The last step of the process is the reconstruction itself, which is done with the crest.reconstruct() function. The results can be accessed from reconstr as follow:


reconstr <- crest.reconstruct( reconstr, # A crestObj produced at the previous stage
                         verbose = FALSE # Print status messages
)

names(reconstr)
#> [1] "inputs"          "parameters"      "modelling"       "reconstructions"
#> [5] "misc"

lapply(reconstr$reconstructions, names)
#> $bio1
#> [1] "posterior"     "uncertainties" "optima"       
#> 
#> $bio12
#> [1] "posterior"     "uncertainties" "optima"

head(reconstr$reconstructions$bio1$optima)
#>   Age   optima     mean
#> 1   1 15.67839 15.69949
#> 2   2 15.67839 15.69949
#> 3   3 15.67839 15.69949
#> 4   4 15.67839 15.69949
#> 5   5 17.28643 17.29054
#> 6   6 18.09045 18.12464

str(reconstr$reconstructions$bio1$optima)
#> 'data.frame':    20 obs. of  3 variables:
#>  $ Age   : int  1 2 3 4 5 6 7 8 9 10 ...
#>  $ optima: num  15.7 15.7 15.7 15.7 17.3 ...
#>  $ mean  : num  15.7 15.7 15.7 15.7 17.3 ...

signif(reconstr$reconstructions$bio1$posterior[1:6, 1:6], 3)
#>          [,1]     [,2]     [,3]     [,4]     [,5]     [,6]
#> [1,] 0.00e+00 2.01e-01 4.02e-01 6.03e-01 8.04e-01 1.01e+00
#> [2,] 8.41e-15 1.84e-14 3.99e-14 8.56e-14 1.82e-13 3.82e-13
#> [3,] 8.41e-15 1.84e-14 3.99e-14 8.56e-14 1.82e-13 3.82e-13
#> [4,] 8.41e-15 1.84e-14 3.99e-14 8.56e-14 1.82e-13 3.82e-13
#> [5,] 8.41e-15 1.84e-14 3.99e-14 8.56e-14 1.82e-13 3.82e-13
#> [6,] 1.45e-18 3.62e-18 8.91e-18 2.17e-17 5.24e-17 1.25e-16

str(reconstr$reconstructions$bio1$posterior)
#>  num [1:21, 1:200] 0.00 8.41e-15 8.41e-15 8.41e-15 8.41e-15 ...

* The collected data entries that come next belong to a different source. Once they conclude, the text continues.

/-- (E♭) ⇒ (E_soc) `t(t+1) ≤ 2E` and (E_gen) `μ(μ+1) ≤ 2E`: exactly the two hypotheses
`2E ≥ t(t+1)`, `2E ≥ m(m+1)` of g17's kernel `F_pos` (integer version). -/
theorem Fpos_hyps_of_eflat (E μ t : ℤ) (hA : μ * (μ + 1) + t * (t - 1) ≤ 2 * E)
    (hB : t * (t + 1) + μ * (μ - 1) ≤ 2 * E) :
    t * (t + 1) ≤ 2 * E ∧ μ * (μ + 1) ≤ 2 * E := by
  have h1 := consec_mul_nonneg t
  have h2 := consec_mul_nonneg μ
  constructor <;> linarith

/-- Natural-number version of the same discharge. -/
theorem Fpos_hyps_of_eflat_nat (E μ t : ℕ) (hA : μ * (μ + 1) + t * (t - 1) ≤ 2 * E)
    (hB : t * (t + 1) + μ * (μ - 1) ≤ 2 * E) :
    t * (t + 1) ≤ 2 * E ∧ μ * (μ + 1) ≤ 2 * E :=
  ⟨le_trans (Nat.le_add_right _ _) hB, le_trans (Nat.le_add_right _ _) hA⟩

/-- What Ellingsrud–Lehn's Lemma 7 alone would give via LEMMA O (`e ≥ C(μ,2) + 2t − 1`) does NOT reach
(E_soc) when `t ≥ 2μ`: a witness of the gap in the g17-open regime (μ,t) = (1,3): E–L gives e ≥ 5,
(E_soc) needs 6 (and (E♭) gives 6). -/
theorem EL_alone_insufficient :
    (1 * (1 - 1) / 2 + 2 * 3 - 1 : ℤ) = 5 ∧ (3 * (3 + 1) / 2 : ℤ) = 6
      ∧ (max 1 3 * (max 1 3 + 1) / 2 + min 1 3 * (min 1 3 - 1) / 2 : ℤ) = 6 := by
  norm_num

The results can also be visualised in different forms using the plot function (Fig. 7). As per design, the first samples are rather cold and dry, while the last ones are rather warm and humid. A cold and dry event interupted the transition from the early state to the final state.

plot(reconstr, climate = 'bio1')
plot(reconstr, climate = 'bio12', simplify=TRUE, uncertainties=c(0.4, 0.6, 0.8))
**Fig. 7**: (top) Reconstruction of mean annual temperature with the full distribution of the uncertainties. (bottom) Reconstruction of annual precipitation using the simplified visualisation option. In both cases, different levels of uncertainties can be provided.**Fig. 7**: (top) Reconstruction of mean annual temperature with the full distribution of the uncertainties. (bottom) Reconstruction of annual precipitation using the simplified visualisation option. In both cases, different levels of uncertainties can be provided.

Fig. 7: (top) Reconstruction of mean annual temperature with the full distribution of the uncertainties. (bottom) Reconstruction of annual precipitation using the simplified visualisation option. In both cases, different levels of uncertainties can be provided.


Exporting the results

If satisfying, the results can be directly exported from the R environment in individual spreadsheets for each variables (or csv files) and the reconstruct object is exported as a RData file to simplify future reuse of the data.


export(reconstr, loc=tempdir(), dataname='crest-test')
list.files(file.path(tempdir(), 'crest-test'))
#> [1] "bio1"             "bio12"            "crest-test.RData"


References

[1] Chevalier, M., Chase, B.M., Quick, L.J., Dupont, L.M. and Johnson, T.C., 2021. Temperature change in subtropical southeastern Africa during the past 790,000 yr. Geology 49, 71–75. 10.1130/G47841.1.

[2] Chevalier, M., Chase, B.M., 2015. Southeast African records reveal a coherent shift from high- to low-latitude forcing mechanisms along the east African margin across last glacial–interglacial transition. Quat. Sci. Rev. 125, 117–130. doi:10.1016/j.quascirev.2015.07.009.

[3] Quick, L.J., Chase, B.M., Carr, A.S., Chevalier, M., Grobler, B.A. and Meadows, M.E., 2021, A 25,000 year record of climate and vegetation change from the southwestern Cape coast, South Africa. Quaternary Research, pp. 1–18. 10.1017/qua.2021.31.